I would be keen to see all std::io types/traits eliminated from (or made optional in) images API, just so that it is usable in no_std environments (A flexible sans-io API that we build other APIs on top of would be awesome if we could get it while still retaining performance, but even an API like the current one but with custom types/traits could work).
As a concrete use case, vello_cpu is canvas-like renderer which is entirely no_std compatible except for it's dependency on the png crate (which I believe it managed by the image-rs project and in-scope for this discussion) which it uses to decode emoji embedded in fonts.
The ideal design is probably having a decompressor implemented as a state machine that is called with a slice of input data and can return back to the caller when it needs more input. But that's a pretty complicated/error prone to implement. When I did it for fdeflate it took significant testing and fuzzing to gain confidence in the implementation.
I've tried to implement a slice-based state machine for the TGA decoder (see test branch https://github.com/mstoeckl/image/commits/slice-tga/), and it doesn't seem that bad. But I am heavily using the fact that the TGA file contains just a single long RLE encoded segment and its RLE format has single byte opcodes (which allow identifying run properties even with BufRead's single byte minimum, and ensures all runs are short enough to copy onto the stack when a reader implementing BufRead doesn't have a large enough buffer).
- slice decoder: https://github.com/mstoeckl/image/blob/7d389bfdd6922d675c7519dc815480813bb61c88/src/codecs/tga/decoder.rs#L80-L173
- buffering logic: https://github.com/mstoeckl/image/blob/7d389bfdd6922d675c7519dc815480813bb61c88/src/codecs/tga/decoder.rs#L436-L526 .)

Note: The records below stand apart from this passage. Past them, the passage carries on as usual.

import HarnessLib
import Summits.CriticalPhenomena.Ising3DConformalLimit.Theorems.HarmonicMomentsIsotropyTwoPointAsymptoticIsotropyRayScaling

/-!
# Vague asymptotic isotropy of the critical `ℤ³` two-point function, XXX-A:
# CONVERGENT RAY RATIOS — on each ray the ratio limits are powers
(route HarmonicMomentsIsotropy, support item stmt-CriticalPhenomena-6036 `TwoPointAsymptoticIsotropy`;
ray-regular-variation line of seat c4, exponent-free form, first half)

Write `G = criticalTwoPoint 3`. File XXIX proved the milestone under RAY REGULAR VARIATION with a
common exponent `a` (`G(kmx)/G(mx) → k^{-a}` on every lattice ray). Here the exponent is removed from
the hypothesis altogether:

`RayRatios`: for every `x ∈ ℤ³ ∖ {0}` and every `k ≥ 1` the ray ratio `m ↦ G(k m x) / G(m x)`
CONVERGES (to some limit, a priori depending on the ray and on `k`). This first half shows that the
limits on each ray are automatically POWERS `k^{-a_x}`:
* `uniformRegularity_of_rayRatios` — the axis ratio at `k = 2` gives doubling, hence uniform
  regularity and cluster points of the pinned zoom (files XXVIII, XXIX);
* `kernel_ray_scaling_of_tendsto` — for a cluster kernel `K` and a ray `x`,
  `K(k s x̂) = L_{x,k} K(s x̂)` with `L_{x,k}` the ratio limit (continuous convergence at moving
  rescaled sites);
* `exists_rpow_of_rayRatios` — the continuous positive function `f(s) = K(s x̂)` satisfies
  `f(cs) = M(c) f(s)` for all real `c > 0` with `M` continuous and multiplicative, hence
  `M(c) = c^{-a_x}` (Cauchy's equation for the continuous additive `t ↦ log M(eᵗ)`), and
  `L_{x,k} = k^{-a_x}`.
The second half (`…OfRayRatios`) equates the exponents of all rays and concludes the milestone.

References: H. Duminil-Copin, ICM 2022, §8.1, §8.4 [DuminilCopinICM2022]; A. Messager,
S. Miracle-Solé, J. Stat. Phys. 17 (1977) [MessagerMiracleSoleJSP1977]; N. H. Bingham, C. M. Goldie,
J. L. Teugels, *Regular Variation* (CUP 1987), §1.9. No definitions are introduced (`RayRatios` is a
local notation).
-/

noncomputable section

namespace Summit.CriticalPhenomena.Ising3DConformalLimit.HarmonicMomentsIsotropyTwoPoint.RayRV

open Literature.Probability.LatticeModels Filter Set
open scoped Topology
open Summit.CriticalPhenomena.Ising3DConformalLimit.MoebiusLimitExistsOnlyInteraction (rhoPin rhoPin_pos)
open Summit.CriticalPhenomena.Ising3DConformalLimit.MoebiusLimitExistsNegative
  (rescaled_pin_cfg0s tendsto_div_succ_nhdsGT)
open Summit.CriticalPhenomena.Ising3DConformalLimit.HyperoctahedralRPTwoPoint
open Summit.CriticalPhenomena.Ising3DConformalLimit.Theses
open Summit.CriticalPhenomena.Ising3DConformalLimit.Cruxes.ExistsScaleCovariantLimit.TwoHierarchies
  (continuousOn_seqLimit stub_twoPointDoubling_of_dyadicPairRatio)
open Summit.CriticalPhenomena.Ising3DConformalLimit.Cruxes.ExistsScaleCovariantLimit.TwoHierarchies.ItemMaps
  (uniformRegularity_of_doubling eventually_mem_Ioo_of_tendsto_nhdsGT')

/-- `RayRatios`: CONVERGENCE OF THE RAY RATIOS — on every lattice ray `ℕ·x`, `x ∈ ℤ³ ∖ {0}`, and for
every `k ≥ 1`, the ratio `⟨σ₀σ_{kmx}⟩_{β_c} / ⟨σ₀σ_{mx}⟩_{β_c}` converges as `m → ∞` (to an
unspecified limit) (local notation, no new definition). -/
local notation3 (prettyPrint := false) "RayRatios" =>
  ∀ x : Site 3, x ≠ 0 → ∀ k : ℕ, 1 ≤ k → ∃ L : ℝ,
    Tendsto (fun m : ℕ => criticalTwoPoint 3 (fun i => ((k * m : ℕ) : ℤ) * x i) /
      criticalTwoPoint 3 (fun i => ((m : ℕ) : ℤ) * x i)) atTop (𝓝 L)

/-! ### Cluster points from one convergent axis ratio -/

/-- The axis unit vector `e₀ ∈ ℤ³` is non-zero. [folklore] -/
theorem single_one_ne_zero : (Pi.single (0 : Fin 3) (1 : ℤ) : Site 3) ≠ 0 := by
  intro h
  have := congr_fun h 0
  simp at this

/-- If the axis doubling ratio `g(2m)/g(m)` converges, so does the dyadic pair ratio of the pinned
zoom, `g(2^{j+1})/g(2^j)` (a subsequence). [cite: AizenmanDuminilCopinAnnals2021, Remark 5.10] -/
theorem tendsto_dyadicPairRatio_of_tendsto {L : ℝ}
    (hL : Tendsto (fun m : ℕ => criticalTwoPoint 3 (fun i => ((2 * m : ℕ) : ℤ) *
        (Pi.single (0 : Fin 3) (1 : ℤ) : Site 3) i) /
      criticalTwoPoint 3 (fun i => ((m : ℕ) : ℤ) * (Pi.single (0 : Fin 3) (1 : ℤ) : Site 3) i))
      atTop (𝓝 L)) :
    Tendsto (fun j : ℕ => rescaledCorrelator (criticalCorr 3) rhoPin 2 (((2:ℝ) ^ j)⁻¹)
      (![0, EuclideanSpace.single 0 (2:ℝ)] : Fin 2 → EuclideanSpace ℝ (Fin 3))) atTop (𝓝 L) := by
  have h2 := hL.comp (tendsto_pow_atTop_atTop_of_one_lt (one_lt_two : (1:ℕ) < 2))
  refine h2.congr fun j => ?_
  simp only [Function.comp_apply]
  rw [rescaled_pin_cfg0s, intMul_single_one, intMul_single_one]
  have hf1 : ⌊(2:ℝ) / ((2:ℝ) ^ j)⁻¹⌋ = ((2 * 2 ^ j : ℕ) : ℤ) := by
    rw [div_inv_eq_mul, show (2:ℝ) * 2 ^ j = ((2 * 2 ^ j : ℕ) : ℝ) by push_cast; ring,
      Int.floor_natCast]
  have hf2 : ⌊(1:ℝ) / ((2:ℝ) ^ j)⁻¹⌋ = ((2 ^ j : ℕ) : ℤ) := by
    rw [div_inv_eq_mul, one_mul, show (2:ℝ) ^ j = ((2 ^ j : ℕ) : ℝ) by push_cast; ring,
      Int.floor_natCast]
  rw [hf1, hf2]

/-- **Convergent ray ratios give `UniformRegularity`** (item 4658) of the pinned zoom: the axis ratio at
`k = 2` gives `TwoPointDoubling` (`stub_twoPointDoubling_of_dyadicPairRatio`), and the tree's
`uniformRegularity_of_doubling` applies. [cite: DuminilCopinICM2022, §8.4] -/
theorem uniformRegularity_of_rayRatios (hR : RayRatios) : MonotoneRG.UniformRegularity := by
  obtain ⟨L, hL⟩ := hR (Pi.single 0 1) single_one_ne_zero 2 (by norm_num)
  exact uniformRegularity_of_doubling
    (stub_twoPointDoubling_of_dyadicPairRatio ⟨L, tendsto_dyadicPairRatio_of_tendsto hL⟩)

/-! ### The ratio limits scale the cluster kernels along rays -/

/-- **Ray scaling of a cluster kernel by a ratio limit.** For a sequential pair limit `S₂`
(renormalisation `ρ > 0` on `(0,1]`, `S₂ > 0` off the diagonal), a lattice direction `x ≠ 0`, `s > 0`,
`k ≥ 1`, if `G(kmx)/G(mx) → L` then `S₂(0, (k s) x̂) = L · S₂(0, s x̂)` — both values are limits of the
renormalised correlator at the moving rescaled sites `u_j⌊s/u_j⌋ x̂`, whose ratio is the lattice ratio
along `m_j = ⌊s/u_j⌋ → ∞`. [cite: DuminilCopinICM2022, §8.4] -/
theorem kernel_ray_scaling_of_tendsto {ρ : ℝ → ℝ}
    (hρ : ∀ δ ∈ Set.Ioc (0:ℝ) 1, 0 < ρ δ) {u : ℕ → ℝ} (hu : Tendsto u atTop (𝓝[>] (0 : ℝ)))
    {S2 : (Fin 2 → EuclideanSpace ℝ (Fin 3)) → ℝ}
    (hconv2 : TendstoLocallyUniformlyOn (fun k => rescaledCorrelator (criticalCorr 3) ρ 2 (u k)) S2 atTop
      (NonCoincident 3 2))
    (hpos : ∀ z ∈ NonCoincident 3 2, 0 < S2 z)
    {x : Site 3} (hx : x ≠ 0) {s : ℝ} (hs : 0 < s) {k : ℕ} (hk : 1 ≤ k) {L : ℝ}
    (hL : Tendsto (fun m : ℕ => criticalTwoPoint 3 (fun i => ((k * m : ℕ) : ℤ) * x i) /
      criticalTwoPoint 3 (fun i => ((m : ℕ) : ℤ) * x i)) atTop (𝓝 L)) :
    S2 ![0, ((k : ℝ) * s) • siteVec x] = L * S2 ![0, s • siteVec x] := by
  set m : ℕ → ℕ := fun j => ⌊s / u j⌋₊ with hm
  have hk0 : (0 : ℝ) < k := by exact_mod_cast hk
  have hxv : siteVec x ≠ 0 := siteVec_ne_zero hx
  have hsx : s • siteVec x ≠ 0 := smul_ne_zero hs.ne' hxv
  have hksx : ((k : ℝ) * s) • siteVec x ≠ 0 := smul_ne_zero (mul_pos hk0 hs).ne' hxv
  have hA : Tendsto (fun j => ρ (u j) ^ 2 * criticalTwoPoint 3 (fun i => ((m j : ℕ) : ℤ) * x i))
      atTop (𝓝 (S2 ![0, s • siteVec x])) := by
    refine tendsto_rescaled_movingSite hu hconv2 hsx ?_
    have h := (tendsto_mul_natFloor_div hu hs).smul_const (siteVec x)
    refine h.congr fun j => ?_
    simp only [hm, siteVec_intMul, smul_smul]
    push_cast
    ring_nf
  have hB : Tendsto (fun j => ρ (u j) ^ 2 * criticalTwoPoint 3 (fun i => ((k * m j : ℕ) : ℤ) * x i))
      atTop (𝓝 (S2 ![0, ((k : ℝ) * s) • siteVec x])) := by
    refine tendsto_rescaled_movingSite hu hconv2 hksx ?_
    have h := ((tendsto_mul_natFloor_div hu hs).const_mul (k : ℝ)).smul_const (siteVec x)
    refine h.congr fun j => ?_
    simp only [hm, siteVec_intMul, smul_smul]
    push_cast
    ring_nf
  have hmtop : Tendsto m atTop atTop := by
    have h1 : Tendsto (fun j => s / u j) atTop atTop := by
      have h := (tendsto_inv_nhdsGT_zero.comp hu).const_mul_atTop hs
      refine h.congr fun j => ?_
      simp [div_eq_mul_inv]
    exact tendsto_nat_floor_atTop.comp h1
  have hR := hL.comp hmtop
  have hApos : 0 < S2 ![0, s • siteVec x] := hpos _ (zero_pair_mem_nonCoincident hsx)
  have hQ := hB.div hA hApos.ne'
  have hev : ∀ᶠ j in atTop, ρ (u j) ^ 2 * criticalTwoPoint 3 (fun i => ((k * m j : ℕ) : ℤ) * x i) /
      (ρ (u j) ^ 2 * criticalTwoPoint 3 (fun i => ((m j : ℕ) : ℤ) * x i)) =
      criticalTwoPoint 3 (fun i => ((k * m j : ℕ) : ℤ) * x i) /
        criticalTwoPoint 3 (fun i => ((m j : ℕ) : ℤ) * x i) := by
    filter_upwards [eventually_mem_Ioo_of_tendsto_nhdsGT' hu one_pos] with j hj
    have hρj : 0 < ρ (u j) := hρ _ ⟨hj.1, hj.2.le⟩
    rw [mul_div_mul_left _ _ (pow_pos hρj 2).ne']
  have hlim := tendsto_nhds_unique (hQ.congr' hev) hR
  rw [div_eq_iff hApos.ne'] at hlim
  exact hlim

/-- **On each ray the ratio limits are powers.** If all ray ratios along `x ≠ 0` converge and a
sequential pair limit exists (renormalisation `ρ > 0`, positive limit), then for some `a` the ratio
`G(kmx)/G(mx)` tends to `k^{-a}` for every `k ≥ 1`: the continuous positive function
`f(s) = S₂(0, s x̂)` satisfies `f(cs) = M(c) f(s)` for all real `c > 0`, with `M` continuous and
multiplicative, hence a power (Cauchy's functional equation for the continuous additive
`t ↦ log M(eᵗ)`). [cite: DuminilCopinICM2022, §8.4] -/
theorem exists_rpow_of_rayRatios {ρ : ℝ → ℝ}
    (hρ : ∀ δ ∈ Set.Ioc (0:ℝ) 1, 0 < ρ δ) {u : ℕ → ℝ} (hu : Tendsto u atTop (𝓝[>] (0 : ℝ)))
    {S2 : (Fin 2 → EuclideanSpace ℝ (Fin 3)) → ℝ}
    (hconv2 : TendstoLocallyUniformlyOn (fun k => rescaledCorrelator (criticalCorr 3) ρ 2 (u k)) S2 atTop
      (NonCoincident 3 2))
    (hpos : ∀ z ∈ NonCoincident 3 2, 0 < S2 z)
    {x : Site 3} (hx : x ≠ 0)
    (hR : ∀ k : ℕ, 1 ≤ k → ∃ L : ℝ,
      Tendsto (fun m : ℕ => criticalTwoPoint 3 (fun i => ((k * m : ℕ) : ℤ) * x i) /
        criticalTwoPoint 3 (fun i => ((m : ℕ) : ℤ) * x i)) atTop (𝓝 L)) :
    ∃ a : ℝ, ∀ k : ℕ, 1 ≤ k →
      Tendsto (fun m : ℕ => criticalTwoPoint 3 (fun i => ((k * m : ℕ) : ℤ) * x i) /
        criticalTwoPoint 3 (fun i => ((m : ℕ) : ℤ) * x i)) atTop (𝓝 ((k : ℝ) ^ (-a))) := by
  have hxv : siteVec x ≠ 0 := siteVec_ne_zero hx
  -- the ray function and its continuity / positivity
  set f : ℝ → ℝ := fun s => S2 ![0, s • siteVec x] with hf
  have hfpos : ∀ s, 0 < s → 0 < f s := fun s hs =>
    hpos _ (zero_pair_mem_nonCoincident (smul_ne_zero hs.ne' hxv))
  have hKcont : ContinuousOn (fun w : EuclideanSpace ℝ (Fin 3) => S2 ![0, w]) {0}ᶜ :=
    (continuousOn_seqLimit hu hconv2).comp continuous_zeroPair.continuousOn
      fun _ hw => zero_pair_mem_nonCoincident hw
  have hfcont : ContinuousOn f (Set.Ioi 0) := by
    refine hKcont.comp (continuous_id.smul continuous_const).continuousOn fun s hs => ?_
    exact smul_ne_zero (ne_of_gt hs) hxv
  have hfat : ∀ s, 0 < s → ContinuousAt f s := fun s hs =>
    hfcont.continuousAt (Ioi_mem_nhds hs)
  -- the ratio limits and the scaling identities
  choose! Lk hLk using hR
  have hscale : ∀ k : ℕ, 1 ≤ k → ∀ s, 0 < s → f ((k : ℝ) * s) = Lk k * f s := fun k hk s hs =>
    kernel_ray_scaling_of_tendsto hρ hu hconv2 hpos hx hs hk (hLk k hk)
  have hLkpos : ∀ k : ℕ, 1 ≤ k → 0 < Lk k := by
    intro k hk
    have h := hscale k hk 1 one_pos
    rw [mul_one] at h
    have hk0 : (0:ℝ) < k := by exact_mod_cast hk
    nlinarith [hfpos k hk0, hfpos 1 one_pos]
  -- `M(c) = f(c)/f(1)` and the identity `f(c s) = M(c) f(s)`
  set M : ℝ → ℝ := fun c => f c / f 1 with hM
  have hrat : ∀ (k l : ℕ), 1 ≤ k → 1 ≤ l → ∀ s, 0 < s →
      f ((k : ℝ) / l * s) = Lk k / Lk l * f s := by
    intro k l hk hl s hs
    have hl0 : (0:ℝ) < l := by exact_mod_cast hl
    have h1 := hscale k hk (s / l) (div_pos hs hl0)
    have h2 := hscale l hl (s / l) (div_pos hs hl0)
    rw [mul_div_cancel₀ _ hl0.ne'] at h2
    rw [show (k : ℝ) / l * s = k * (s / l) by ring, h1, h2, ← mul_assoc,
      div_mul_cancel₀ _ (hLkpos l hl).ne']
  have hMrat : ∀ (k l : ℕ), 1 ≤ k → 1 ≤ l → M ((k : ℝ) / l) = Lk k / Lk l := by
    intro k l hk hl
    have h := hrat k l hk hl 1 one_pos
    rw [mul_one] at h
    rw [hM]
    simp only []
    rw [h, mul_div_assoc, div_self (hfpos 1 one_pos).ne', mul_one]
  have hMid : ∀ c, 0 < c → ∀ s, 0 < s → f (c * s) = M c * f s := by
    intro c hc s hs
    -- rational approximations `q_N = ⌊(N+1)c⌋/(N+1) → c`
    set δ : ℕ → ℝ := fun N => 1 / ((N:ℝ) + 1) with hδ
    have hδlim : Tendsto δ atTop (𝓝[>] (0:ℝ)) := tendsto_div_succ_nhdsGT one_pos
    set kN : ℕ → ℕ := fun N => ⌊c / δ N⌋₊ with hkN
    set q : ℕ → ℝ := fun N => δ N * (kN N : ℝ) with hq
    have hqlim : Tendsto q atTop (𝓝 c) := tendsto_mul_natFloor_div hδlim hc
    have hkev : ∀ᶠ N in atTop, 1 ≤ kN N := by
      have h1 : Tendsto (fun N => c / δ N) atTop atTop := by
        have h := (tendsto_inv_nhdsGT_zero.comp hδlim).const_mul_atTop hc
        refine h.congr fun N => ?_
        simp [div_eq_mul_inv]
      exact (tendsto_nat_floor_atTop.comp h1).eventually_ge_atTop 1
    have hid : ∀ᶠ N in atTop, f (q N * s) = M (q N) * f s := by
      filter_upwards [hkev] with N hk1
      have hl : 1 ≤ N + 1 := Nat.succ_le_succ (Nat.zero_le N)
      have hqN : q N = (kN N : ℝ) / ((N + 1 : ℕ) : ℝ) := by
        rw [hq, hδ]
        push_cast
        ring
      rw [hqN, hrat _ _ hk1 hl s hs, hMrat _ _ hk1 hl]
    have hL : Tendsto (fun N => f (q N * s)) atTop (𝓝 (f (c * s))) :=
      (hfat _ (mul_pos hc hs)).tendsto.comp (hqlim.mul_const s)
    have hRlim : Tendsto (fun N => M (q N) * f s) atTop (𝓝 (M c * f s)) := by
      have hMc : Tendsto (fun N => M (q N)) atTop (𝓝 (M c)) :=
        ((hfat c hc).tendsto.comp hqlim).div_const (f 1)
      exact hMc.mul_const _
    exact tendsto_nhds_unique (hL.congr' hid) hRlim
  -- `M` is positive, multiplicative and continuous on `(0,∞)`
  have hMpos : ∀ c, 0 < c → 0 < M c := fun c hc => div_pos (hfpos c hc) (hfpos 1 one_pos)
  have hMmul : ∀ c d, 0 < c → 0 < d → M (c * d) = M c * M d := by
    intro c d hc hd
    have h := hMid c hc d hd
    rw [hM]
    simp only []
    rw [h, mul_div_assoc]
  have hMcont : ∀ c, 0 < c → ContinuousAt M c := fun c hc => (hfat c hc).div_const (f 1)
  -- Cauchy: `M(c) = c^{-a}`
  set φ : ℝ →+ ℝ := AddMonoidHom.mk' (fun t => Real.log (M (Real.exp t))) (by
    intro t t'
    change Real.log (M (Real.exp (t + t'))) = Real.log (M (Real.exp t)) + Real.log (M (Real.exp t'))
    rw [Real.exp_add, hMmul _ _ (Real.exp_pos t) (Real.exp_pos t'),
      Real.log_mul (hMpos _ (Real.exp_pos t)).ne' (hMpos _ (Real.exp_pos t')).ne']) with hφ
  have hφ_apply : ∀ t, φ t = Real.log (M (Real.exp t)) := fun t => rfl
  have hφcont : Continuous φ := by
    rw [continuous_iff_continuousAt]
    intro t
    show ContinuousAt (fun t => Real.log (M (Real.exp t))) t
    have h1 : ContinuousAt (fun t => M (Real.exp t)) t :=
      (hMcont _ (Real.exp_pos t)).comp Real.continuous_exp.continuousAt
    exact h1.log (hMpos _ (Real.exp_pos t)).ne'
  have hlin : ∀ t, φ t = t * φ 1 := by
    intro t
    have := map_real_smul φ hφcont t 1
    rwa [smul_eq_mul, mul_one, smul_eq_mul] at this
  have hMpow : ∀ c, 0 < c → M c = c ^ (φ 1) := by
    intro c hc
    have h1 : M c = Real.exp (φ (Real.log c)) := by
      rw [hφ_apply, Real.exp_log hc, Real.exp_log (hMpos c hc)]
    rw [h1, hlin, Real.rpow_def_of_pos hc]
  refine ⟨-φ 1, fun k hk => ?_⟩
  have hk0 : (0:ℝ) < k := by exact_mod_cast hk
  have hLk' : Lk k = (k : ℝ) ^ (-(-φ 1)) := by
    rw [neg_neg, ← hMpow k hk0]
    have h := hMrat k 1 hk le_rfl
    have hL1 : Lk 1 = 1 := by
      have h1 := hscale 1 le_rfl 1 one_pos
      rw [Nat.cast_one, mul_one] at h1
      nlinarith [hfpos 1 one_pos]
    rw [Nat.cast_one, div_one, hL1, div_one] at h
    exact h.symm
  rw [← hLk']
  exact hLk k hk

end Summit.CriticalPhenomena.Ising3DConformalLimit.HarmonicMomentsIsotropyTwoPoint.RayRV

end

I haven't tried it, but I think BMP could be handled with a similar slice decoding function, with the only state being the current (x,y) painter position in the image; HDR on the other hand has scanline structure and an old RLE method with 4 byte opcodes, which looks like it requires a somewhat complicated state machine or somewhat complicated code to efficiently run a slice-based decoder with input from BufRead.
Now that we can make breaking changes, it's a good idea to revisit #2468 and make other changes before freezing the API again for a while.